Dans un microscope confocal l`alignement est très sensible. Si la tache laser, l`objectif du microscope, l`optique de collecte et le sténopé sont éteints la moindre quantité de la performance du microscope souffre. Un microscope multiphotonique contourne ce problème en utilisant une longueur d`onde de laser qui est seulement la moitié aussi énergique que ce doit être pour exciter les fluorophores dans l`échantillon. La seule façon dont les fluorophores auront excité et émettre une fluorescence est si la lumière laser est suffisamment lumineux pour que deux particules de lumière - les photons - frapper le fluorophore dans un temps très court. Cela se produit uniquement lorsque le laser est focalisé à un très petit point. Donc, le seul endroit dans l`échantillon qui émettent de la lumière est là où le laser est focalisé, ce qui maintient l`image agréable et propre car il n`y a pas de lumière d`arrière-plan supplémentaire pour se débarrasser de - ce qui signifie pas sténopé à aligner.

Fluorescence totale de réflexion interne (FRBR)

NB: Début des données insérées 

/-
Copyright: b2b-lace packet (Lean typing seat 1, gen 41).  [FvdH17] §5.1 "Elements of the bounds" / §5.4 / §4.2
(4.17)–(4.18) and [NoBLE17] §5.3.2 (5.41): the ENTRY INEQUALITIES for the elements `(P⃗^E)_2` and `(P⃗^S)_2`
(the closed repulsive triangle `𝓣_{1,2,1}(x,y,0)` and the double connection `𝓓_{2,2}(x)`) in terms of the Triangle and
Bubble cells with printed constants, over the tree objects `vecPE`/`vecPS` (`NobleBlocks`), `Letters.perc`
(`NoblePercLetters`), `repTriangle` (`RepulsiveTriangleExtractionIndep`), the remainder slots of `RepulsivePolygonSlots` /
`NbwRemainderFramePrinted`, and the landed Bubble cell (`NobleEntryVecPEZero.halfBubblePrintedR`).  Proofs only; no named
fact; no numeral; no dimension.
-/
import Literature.Probability.FitznerVanDerHofstad2017.NobleEntryVecPEZero
import Literature.Probability.FitznerVanDerHofstad2017.NoblePercLettersDict
import Literature.Probability.FitznerVanDerHofstad2017.NbwRemainderFramePrinted
import HarnessLib
import Mathlib
import Summits.NavierStokesRegularity.NavierStokesRegularity.Theorems.EulerZoomLiouvillePowerGaugeEulerLiouvilleNeedleCauchyLocal
import Summits.NavierStokesRegularity.NavierStokesRegularity.Theorems.EulerZoomLiouvillePowerGaugeEulerLiouvilleNeedleLiouvilleLocal
import Summits.NavierStokesRegularity.NavierStokesRegularity.Theorems.EulerZoomLiouvillePowerGaugeEulerLiouvilleNeedleResidenceHyperbolic

/-!
# THE COMPRESSION CRITERION along lingering backward cut-off orbits (plate t40f of ROUND-40, nsreg-p2 g33's spec)

Width piece for crux `EulerZoomLiouville.PowerGaugeEulerLiouville` (stmt-NavierStokesRegularity-19832), by name under
LEAD 19832 (ns-typeII-p2 g12); seat ns-ezl-w2 g3, `--supports stmt-NavierStokesRegularity-19832 --as helper`.
Setting of t40a/t40b/t40c: `(U, P)` a self-similar Euler profile with clock `γ`, `V ∈ C²` a cut-off copy (`‖DV‖ ≤ K`,
`V = U` on `ball 0 R_big`), `M < R_big`, `Ψ_σ := Φ^V_{−σ}` the backward flow of the similarity transport field
`W = γ x + V(x)`, `J_σ := DΨ_σ(y)`; the label `y` LINGERS: `‖Ψ_σ y‖ ≤ M` for `σ ∈ [0, L]`.  NEW INPUT: a continuous
COMPRESSION MAJORANT `κ : ℝ³ → ℝ` with `⟪DU(z) v, v⟫ ≥ −κ(z)‖v‖²` on `B̄_M`.

* (C1) `norm_fderiv_flow_le_exp_integral_linger` — VARIABLE-RATE GRÖNWALL (upper): for `σ ∈ [0, L]`,
  `‖J_σ‖ ≤ exp(∫₀^σ (κ(Ψ_s y) − γ) ds)`  [`φ(σ) := ‖J_σ v‖²` has `φ' = −2γφ − 2⟪DV(Ψ_σ y)J_σ v, J_σ v⟫ ≤ 2(κ(Ψ_σ y) − γ)φ`
  by the backward variational equation (t40b `hasDerivAt_fderiv_flow_neg_apply`) and `DV = DU` on the ball; so
  `e^{−2g}φ` is antitone, `g(σ) := ∫₀^σ (κ(Ψ_s y) − γ)`].  No profile hypothesis is needed here.
* (C2) `half_add_log_le_integral_compression` — **THE CRITERION**: if moreover `‖curl U‖ ≤ O` on `B̄_M` and `curl U y ≠ 0`,
  then for `σ ∈ [0, L]`:  `σ/2 + log(‖curl U y‖/O)/2 ≤ ∫₀^σ κ(Ψ_s y) ds`
  [t40c `norm_fderiv_flow_sq_ge_linger`: `‖curl U y‖ e^{(1−2γ)σ} ≤ O‖J_σ‖²`, and (C1)²; take logarithms; `(1−2γ)σ + 2γσ = σ`].
  NO hypothesis on `γ` is used: along EVERY lingering vortical orbit the time-averaged compression is
  `≥ 1/2 − log(O/‖curl U y‖)/(2σ)` — a `ρ`-FREE universal rate, sharp (`= 1/2`) at transversally symmetric vortical nodes
  (t40e `exists_inner_fderiv_le_neg_half_of_stagnation`).
* (C3) `volume_highCompression_ge` — TIME IN THE HIGH-COMPRESSION SET: if `κ ≤ S` on `B̄_M` and `q < S`, then
  `vol{s ∈ [0, σ] : κ(Ψ_s y) ≥ q} ≥ (σ(1/2 − q) + log(‖curl U y‖/O)/2)/(S − q)`
  [split `∫₀^σ κ(Ψ_s y) ≤ q·vol{κ < q} + S·vol{κ ≥ q}`].
* (C4) `volume_opNorm_fderiv_ge_linger` — the SHARP-RATE instance `κ := ‖DU‖` (Cauchy–Schwarz): the orbit spends time
  `≥ (σ(1/2 − q) + log(‖curl U y‖/O)/2)/(S − q)` in `{s : ‖DU(Ψ_s y)‖ ≥ q}`, `S ≥ sup_{B̄_M}‖DU‖` — the orbit-side companion
  of ns-in-ser-c g3's (K3) volume bound `vol({q ≤ ‖DU‖} ∩ B_L) ≲ L^{1−ρ}/q²` (…NeedleWaitingRoomThin).

MEANING (nsreg-p2 g33, ROUND-40 §2 (K2′)+(K3)): every lingering vortical orbit spends a time-FRACTION
`≥ (1/2 − q)/(S − q) − o(1)` inside the thin set `{‖DU‖ ≥ q}`; with (K3) this is the typed input of the R40 residence law.

HONEST FRAMING: statements about the flow of HYPOTHETICAL self-similar Euler profiles (blow-up needles); nothing here proves
the crux E `PowerGaugeEulerLiouville` (19832 OPEN), any door Target, or any Navier–Stokes regularity statement; MODEL
lattice only (19832 is a crux CLASS — E/NS strata — not NS regularity); no summit statement is touched.
[cite: ConstantinIgnatovaVicol2026Putative, §3.4.1 eq. (3.22)–(3.24); folklore (Grönwall, Chebyshev)]
-/

noncomputable section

Une autre façon d`obtenir des images très propres est de veiller à la lumière d`excitation ne reçoit pas très loin dans l`échantillon. Si une goutte de neurones, par exemple, est placé dans une goutte de solution sur une lamelle de verre, puis certains des neurones adhèrent à la surface du verre. Dans une fluorescence à réflexion interne (FRBR) microscope totale la lumière est dirigée latéralement dans la lame de verre de sorte qu`il n`a pas vraiment dans la solution en maintenant les cellules. Mais une partie de la lumière fuit à peine dans la solution - juste très proche de la surface du verre. Cela signifie que les seuls endroits qui émettent de la lumière sera dans une région très mince tout contre la surface du verre. Pour quelque chose comme les neurones, où tant de choses intéressantes qui se passe sur la surface des cellules, cette technique peut être très efficace.

Super-Resolution

Tous les microscopes - y compris des microscopes à fluorescence - sont limitées par la physique qui régissent la propagation de la lumière. Une des règles de base est qu`une tache de lumière focalisé ne peut obtenir si petit - et pas plus petit. Pour la lumière visible, cette taille est d`environ 200 nanomètres, ou 200 milliardièmes de mètre. Mais molécules simples ne sont que quelques nanomètres de taille, donc il y a beaucoup de fonctionnalités intéressantes qui sont en dessous de cette limite de taille, appelée la limite de diffraction. Les scientifiques développent "super-résolution" techniques de se faufiler autour de cette limite. La microscopie Structured d`éclairage (SIM) et émission stimulée déplétion (STED) microscopie, par exemple, sont les deux méthodes de microscopie de fluorescence qui limitent la taille de la tache d`émission de lumière en réduisant la taille de la tache de lumière d`excitation.